/-- **Local uniformizability transports along a `k`-isomorphism** `e : K₁ ≃ K₂`:
`(K₂, O) ↦ (K₁, e⁻¹ O)`. [folklore] -/
theorem isLocallyUniformizable_comap_algEquiv {k K₁ K₂ : Type u} [Field k] [Field K₁]
    [Algebra k K₁] [Field K₂] [Algebra k K₂] (e : K₁ ≃ₐ[k] K₂) (O : ValuationSubring K₂)
    (hs : IsLocallyUniformizable k K₂ O) :
    IsLocallyUniformizable k K₁ (O.comap (e : K₁ →+* K₂)) := by
  obtain ⟨A, hA, hfg, hfrac, hreg⟩ := hs
  exact isLocallyUniformizable_comap_of_model (e : K₁ →ₐ[k] K₂) O A hA
    (fun x _ => ⟨e.symm x, e.apply_symm_apply x⟩) hfg (fun z => by
      obtain ⟨a, b, hb, hab⟩ := IsFractionRing.div_surjective (A := A) (e z)
      refine ⟨a, b, a.2, b.2, ?_, hab.symm⟩
      have hb0 : b ≠ 0 := nonZeroDivisors.ne_zero hb
      exact fun h => hb0 (Subtype.ext h)) hreg

variable {K L : Type u} [Field K] [Field L] [Algebra K L] (W : ValuationSubring L)

/-- Base change of the inertia group: `σ ∈ G_i(W | W ∩ M)` iff `σ|_K ∈ G_i(W | W ∩ K)` — the
defining conditions (`σ W = W`, `σ` trivial on `κ(W)`) do not see the base (Cossart–Piltant 2008,
Lemma 6.1 (1)). [cite: CossartPiltant2008, Lemma 6.1 (HAL p. 17)] -/
theorem restrictScalars_mem_inertiaGroup_iff (M : IntermediateField K L) (σ : L ≃ₐ[M] L) :
    σ.restrictScalars K ∈ inertiaGroup (K := K) W ↔ σ ∈ inertiaGroup (K := M) W := by
  have hsmul : σ.restrictScalars K • W = σ • W := by
    ext x
    rw [ValuationSubring.mem_smul_pointwise_iff_exists,
      ValuationSubring.mem_smul_pointwise_iff_exists]
    exact Iff.rfl
  rw [mem_inertiaGroup_iff', mem_inertiaGroup_iff', hsmul]
  exact Iff.rfl

/-- Base change of the ramification group (same remark). [cite: CossartPiltant2008, Lemma 6.1
(HAL p. 17)] -/
theorem restrictScalars_mem_ramificationGroup_iff (M : IntermediateField K L) (σ : L ≃ₐ[M] L) :
    σ.restrictScalars K ∈ ramificationGroup (K := K) W ↔ σ ∈ ramificationGroup (K := M) W := by
  rw [mem_ramificationGroup_iff, mem_ramificationGroup_iff]
  exact Iff.rfl

end Transport

section Layers

variable {k : Type u} [Field k]

/-- **Descent through an abelian segment of tame layers** (the middle step of the proof of
Prop 9.5, HAL p. 30–31: "`K″/Kⁱ` is a tower of Galois extensions of prime degree `l ≠ p` …
apply Lemma 9.4 `[K″ : Kⁱ]` times"), PROVED from Lemma 9.4 as a hypothesis: `L/F` finite Galois,
`V ≤ Gal(L/F)` containing all commutators, every prime dividing `(Gal(L/F) : V)` non-zero in
`F`, `W` an admissible valuation ring of `L` over `k`; if `W ∩ B` is locally uniformizable for
some `B ⊆ L^V` then so is `W ∩ F` — by induction along `F = B⁽⁰⁾ ⊂ ⋯ ⊂ B`, Galois layers of
prime degree. [cite: CossartPiltant2008, Prop 9.5 proof (HAL p. 30–31)] -/
theorem descend_of_commutator_mem (h94 : TamePrimeDescent.{u}) {F L : Type u} [Field F]
    [Algebra k F] [Field L] [Algebra F L] [Algebra k L] [IsScalarTower k F L]
    [FiniteDimensional F L] [IsGalois F L]
    (V : Subgroup (L ≃ₐ[F] L)) (hcomm : ∀ a b : L ≃ₐ[F] L, a * b * a⁻¹ * b⁻¹ ∈ V)
    (hchar : ∀ ℓ : ℕ, ℓ.Prime → ℓ ∣ V.index → (ℓ : F) ≠ 0)
    (W : ValuationSubring L) (hkW : ∀ c : k, algebraMap k L c ∈ W)
    (hadm : VState.Adm ⟨L, W, hkW⟩) :
    ∀ B : IntermediateField F L, B ≤ fixedField V →
      IsLocallyUniformizable k B (W.comap (algebraMap B L)) →
      IsLocallyUniformizable k F (W.comap (algebraMap F L)) := by
  suffices hmain : ∀ (n : ℕ) (B : IntermediateField F L), B ≤ fixedField V →
      B.fixingSubgroup.index = n →
      IsLocallyUniformizable k B (W.comap (algebraMap B L)) →
      IsLocallyUniformizable k F (W.comap (algebraMap F L)) from
    fun B hB hLU => hmain _ B hB rfl hLU
  intro n
  induction n using Nat.strong_induction_on with
  | _ n ih =>
  intro B hB hn hLU
  by_cases htop : B.fixingSubgroup = ⊤
  · have hB0 : B = ⊥ := by
      rw [← IsGalois.fixedField_fixingSubgroup B, htop, IsGalois.fixedField_top]
    subst hB0
    haveI : IsScalarTower k F (⊥ : IntermediateField F L) := IsScalarTower.of_algebraMap_eq
      fun c => Subtype.ext (by
        change algebraMap k L c = algebraMap F L (algebraMap k F c)
        exact IsScalarTower.algebraMap_apply k F L c)
    let e : F ≃ₐ[k] (⊥ : IntermediateField F L) :=
      ((IntermediateField.botEquiv F L).restrictScalars k).symm
    have h := isLocallyUniformizable_comap_algEquiv e _ hLU
    have hO : (W.comap (algebraMap (⊥ : IntermediateField F L) L)).comap
        (e : F →+* (⊥ : IntermediateField F L)) = W.comap (algebraMap F L) := by
      ext x
      simp only [ValuationSubring.mem_comap, RingHom.coe_coe]
      have hx : algebraMap (⊥ : IntermediateField F L) L (e x) = algebraMap F L x := by
        change (((IntermediateField.botEquiv F L).symm x : (⊥ : IntermediateField F L)) : L) = _
        rw [IntermediateField.botEquiv_symm]
        rfl
      rw [hx]
    rwa [hO] at h
  -- `H := Gal(L/B) ⊇ V ⊇ [G, G]`: a subgroup `N ⊇ H` with `(N : H) = ℓ` prime; `B₁ := L^N ⊆ B`
  have hVH : V ≤ B.fixingSubgroup := (IntermediateField.le_iff_le V B).mp hB
  obtain ⟨N, hHN, hℓ⟩ := exists_le_prime_index_of_commutator_mem htop fun a b => hVH (hcomm a b)
  set ℓ := (B.fixingSubgroup.subgroupOf N).index with hℓdef
  set B₁ : IntermediateField F L := fixedField N with hB₁
  have hNB₁ : B₁.fixingSubgroup = N := fixingSubgroup_fixedField N
  have hle : B₁ ≤ B := fun x hx => by
    have hx' : x ∈ fixedField B.fixingSubgroup :=
      (mem_fixedField_iff _ x).mpr fun σ hσ => (mem_fixedField_iff _ x).mp hx σ (hHN hσ)
    rwa [IsGalois.fixedField_fixingSubgroup] at hx'
  have hlt : B₁.fixingSubgroup.index < n := by
    rw [hNB₁, ← hn, ← Subgroup.relIndex_mul_index hHN]
    change N.index < ℓ * N.index
    have hpos : 0 < N.index := Nat.pos_of_ne_zero Subgroup.FiniteIndex.index_ne_zero
    have h2 := hℓ.two_le
    nlinarith
  haveI : IsScalarTower k B₁ L := isScalarTower_intermediateField' (k := k) B₁
  -- the layer `B₁ ⊆ B`: Galois of prime degree `ℓ`, `ℓ ≠ p`
  have hcardN : Nat.card N = ℓ * Nat.card B.fixingSubgroup := by
    have h1 := (B.fixingSubgroup.subgroupOf N).index_mul_card
    rw [Nat.card_congr (Subgroup.subgroupOfEquivOfLe hHN).toEquiv] at h1
    exact h1.symm
  have hdeg : Module.finrank B₁ (extendScalars hle) = ℓ := by
    have htower := Module.finrank_mul_finrank B₁ (extendScalars hle) L
    have hxL : Module.finrank (extendScalars hle) L = Nat.card B.fixingSubgroup :=
      finrank_eq_card_fixingSubgroup B
    have hB₁L : Module.finrank B₁ L = Nat.card N := by
      rw [hB₁]
      exact finrank_fixedField_eq_card N
    rw [hxL, hB₁L, hcardN] at htower
    exact Nat.eq_of_mul_eq_mul_right Nat.card_pos htower
  have hprime : (Module.finrank B₁ (extendScalars hle)).Prime := hdeg ▸ hℓ
  have hHn : B.fixingSubgroup.Normal :=
    ⟨fun h hh g => by simpa using B.fixingSubgroup.mul_mem (hVH (hcomm g h)) hh⟩
  have hnormal : Normal B₁ (extendScalars hle) := by
    rw [IntermediateField.normal_iff_forall_map_le']
    rintro σ _ ⟨x, hx, rfl⟩
    have hxB : (x : L) ∈ B := hx
    change σ x ∈ B
    rw [← IsGalois.fixedField_fixingSubgroup B, mem_fixedField_iff]
    intro h hh
    have hc : (σ.restrictScalars F)⁻¹ * h * (σ.restrictScalars F) ∈ B.fixingSubgroup := by
      have := hHn.conj_mem h hh (σ.restrictScalars F)⁻¹
      simpa using this
    have hfix := (IntermediateField.mem_fixingSubgroup_iff _ _).mp hc x hxB
    have : h (σ x) =
        (σ.restrictScalars F) (((σ.restrictScalars F)⁻¹ * h * σ.restrictScalars F) x) := by
      simp [AlgEquiv.mul_apply, AlgEquiv.aut_inv]
    rw [this, hfix]
    rfl
  have hgalE : IsGalois B₁ (extendScalars hle) := by
    haveI : Algebra.IsSeparable B₁ (extendScalars hle) :=
      Algebra.isSeparable_tower_bot_of_isSeparable B₁ (extendScalars hle) L
    haveI := hnormal
    exact isGalois_iff.mpr ⟨inferInstance, inferInstance⟩
  have hdvd : ℓ ∣ V.index := by
    have h1 : B.fixingSubgroup.relIndex N * N.index = B.fixingSubgroup.index :=
      Subgroup.relIndex_mul_index hHN
    have h2 : B.fixingSubgroup.index ∣ V.index := Subgroup.index_dvd_of_le hVH
    exact dvd_trans (Dvd.intro _ h1) h2
  have hchar' : ((Module.finrank B₁ (extendScalars hle) : ℕ) : B₁) ≠ 0 := by
    rw [hdeg]
    intro h0
    apply hchar ℓ hℓ hdvd
    have h1 : algebraMap F B₁ (ℓ : F) = 0 := by rw [map_natCast]; exact h0
    exact (map_eq_zero_iff _ (algebraMap F B₁).injective).mp h1
  -- admissibility of the stages `(B₁, W ∩ B₁)` and `(B, W ∩ B)`
  haveI : IsScalarTower k (extendScalars hle) L :=
    isScalarTower_intermediateField' (k := k) (K := B₁) (extendScalars hle)
  obtain ⟨hfg₁, h3₁, -, -⟩ := VState.Adm.down (K := B₁) W hkW hadm
  obtain ⟨-, -, h1E, halgE⟩ := VState.Adm.down (K := extendScalars hle) W hkW hadm
  have hLUE : IsLocallyUniformizable k (extendScalars hle)
      (W.comap (algebraMap (extendScalars hle) L)) := hLU
  -- Lemma 9.4 on the layer, then the induction hypothesis
  have step := h94 k B₁ hfg₁ h3₁ (extendScalars hle) inferInstance hgalE hprime hchar'
    (W.comap (algebraMap (extendScalars hle) L))
    (forall_algebraMap_mem_comap_intermediateField hkW (extendScalars hle)) h1E halgE hLUE
  rw [comap_comap_algebraMap (extendScalars hle) W] at step
  exact ih _ hlt B₁ (le_trans hle hB) rfl step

※

What to do —
Within the listing above, locate the line containing "have hle : B₁ ≤ B := fun x hx => by" and the line containing "rw [IntermediateField.normal_iff_forall_map_le']". Reproduce those two lines and all lines between them exactly, with nothing added.

Response area —
  have hle : B₁ ≤ B := fun x hx => by
    have hx' : x ∈ fixedField B.fixingSubgroup :=
      (mem_fixedField_iff _ x).mpr fun σ hσ => (mem_fixedField_iff _ x).mp hx σ (hHN hσ)
    rwa [IsGalois.fixedField_fixingSubgroup] at hx'
  have hlt : B₁.fixingSubgroup.index < n := by
    rw [hNB₁, ← hn, ← Subgroup.relIndex_mul_index hHN]
    change N.index < ℓ * N.index
    have hpos : 0 < N.index := Nat.pos_of_ne_zero Subgroup.FiniteIndex.index_ne_zero
    have h2 := hℓ.two_le
    nlinarith
  haveI : IsScalarTower k B₁ L := isScalarTower_intermediateField' (k := k) B₁
  -- the layer `B₁ ⊆ B`: Galois of prime degree `ℓ`, `ℓ ≠ p`
  have hcardN : Nat.card N = ℓ * Nat.card B.fixingSubgroup := by
    have h1 := (B.fixingSubgroup.subgroupOf N).index_mul_card
    rw [Nat.card_congr (Subgroup.subgroupOfEquivOfLe hHN).toEquiv] at h1
    exact h1.symm
  have hdeg : Module.finrank B₁ (extendScalars hle) = ℓ := by
    have htower := Module.finrank_mul_finrank B₁ (extendScalars hle) L
    have hxL : Module.finrank (extendScalars hle) L = Nat.card B.fixingSubgroup :=
      finrank_eq_card_fixingSubgroup B
    have hB₁L : Module.finrank B₁ L = Nat.card N := by
      rw [hB₁]
      exact finrank_fixedField_eq_card N
    rw [hxL, hB₁L, hcardN] at htower
    exact Nat.eq_of_mul_eq_mul_right Nat.card_pos htower
  have hprime : (Module.finrank B₁ (extendScalars hle)).Prime := hdeg ▸ hℓ
  have hHn : B.fixingSubgroup.Normal :=
    ⟨fun h hh g => by simpa using B.fixingSubgroup.mul_mem (hVH (hcomm g h)) hh⟩
  have hnormal : Normal B₁ (extendScalars hle) := by
    rw [IntermediateField.normal_iff_forall_map_le']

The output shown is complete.